══ Material provided
import Mathlib
import Summits.RiemannHypothesis.RiemannHypothesis.Theorems.WeilFormatCCellShiftCertA09p4
import Summits.RiemannHypothesis.RiemannHypothesis.Theorems.WeilFormatCCellShiftCertA09p4T
import Summits.RiemannHypothesis.RiemannHypothesis.Theorems.WeilFormatCCellShiftCertRange
import HarnessLib

/-!
# Kernel class parts of the cell-refined shift certificate `cellA09p4`: the structural check; the merged-table check; row-range parts 0, 1

Helper file (`--supports stmt-RiemannHypothesis-0098`), RH-free; seat rh-explicit-weil-1 gen4; re-split into ≤ 35-s files by gen5 (lead R9-34 (C)).  One `decide +kernel` pair pass
per class part of `CellSOS.cellA09p4` (`WeilFormatCCellShiftCertA09p4.lean`); consumed by the bound file together with `cellA09p4_check`.
-/

set_option linter.dupNamespace false

namespace Summit.RiemannHypothesis.RiemannHypothesis.Theorems.WeilFormatC.CellSOS

set_option maxHeartbeats 0 in
/-- The cheap structural check of `cellA09p4` (kernel). [folklore] -/
theorem cellA09p4_check : cellA09p4.check = true := by
  decide +kernel

set_option maxHeartbeats 0 in
set_option maxRecDepth 100000 in
/-- The merged claimed tables of `cellA09p4` pass the final class-bound check (kernel). [folklore] -/
theorem cellA09p4_merge : cellA09p4.checkMerge cellA09p4T = true := by
  decide +kernel

set_option maxHeartbeats 0 in
set_option maxRecDepth 100000 in
/-- Row-range part 0 of `cellA09p4`: the kernel's partial class table IS the claimed one. [folklore] -/
theorem cellA09p4_tabR0 : cellA09p4.checkTab cellA09p4T 0 = true := by
  decide +kernel

set_option maxHeartbeats 0 in
set_option maxRecDepth 100000 in
/-- Row-range part 1 of `cellA09p4`: the kernel's partial class table IS the claimed one. [folklore] -/
theorem cellA09p4_tabR1 : cellA09p4.checkTab cellA09p4T 1 = true := by
  decide +kernel

end Summit.RiemannHypothesis.RiemannHypothesis.Theorems.WeilFormatC.CellSOS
════
Exercise goal:
Write out every record, exactly as written.

Finished exercise:
import Mathlib
import Summits.RiemannHypothesis.RiemannHypothesis.Theorems.WeilFormatCCellShiftCertA09p4
import Summits.RiemannHypothesis.RiemannHypothesis.Theorems.WeilFormatCCellShiftCertA09p4T
import Summits.RiemannHypothesis.RiemannHypothesis.Theorems.WeilFormatCCellShiftCertRange
import HarnessLib

/-!
# Kernel class parts of the cell-refined shift certificate `cellA09p4`: the structural check; the merged-table check; row-range parts 0, 1

Helper file (`--supports stmt-RiemannHypothesis-0098`), RH-free; seat rh-explicit-weil-1 gen4; re-split into ≤ 35-s files by gen5 (lead R9-34 (C)).  One `decide +kernel` pair pass
per class part of `CellSOS.cellA09p4` (`WeilFormatCCellShiftCertA09p4.lean`); consumed by the bound file together with `cellA09p4_check`.
-/

set_option linter.dupNamespace false

namespace Summit.RiemannHypothesis.RiemannHypothesis.Theorems.WeilFormatC.CellSOS

set_option maxHeartbeats 0 in
/-- The cheap structural check of `cellA09p4` (kernel). [folklore] -/
theorem cellA09p4_check : cellA09p4.check = true := by
  decide +kernel

set_option maxHeartbeats 0 in
set_option maxRecDepth 100000 in
/-- The merged claimed tables of `cellA09p4` pass the final class-bound check (kernel). [folklore] -/
theorem cellA09p4_merge : cellA09p4.checkMerge cellA09p4T = true := by
  decide +kernel

set_option maxHeartbeats 0 in
set_option maxRecDepth 100000 in
/-- Row-range part 0 of `cellA09p4`: the kernel's partial class table IS the claimed one. [folklore] -/
theorem cellA09p4_tabR0 : cellA09p4.checkTab cellA09p4T 0 = true := by
  decide +kernel

set_option maxHeartbeats 0 in
set_option maxRecDepth 100000 in
/-- Row-range part 1 of `cellA09p4`: the kernel's partial class table IS the claimed one. [folklore] -/
theorem cellA09p4_tabR1 : cellA09p4.checkTab cellA09p4T 1 = true := by
  decide +kernel

end Summit.RiemannHypothesis.RiemannHypothesis.Theorems.WeilFormatC.CellSOS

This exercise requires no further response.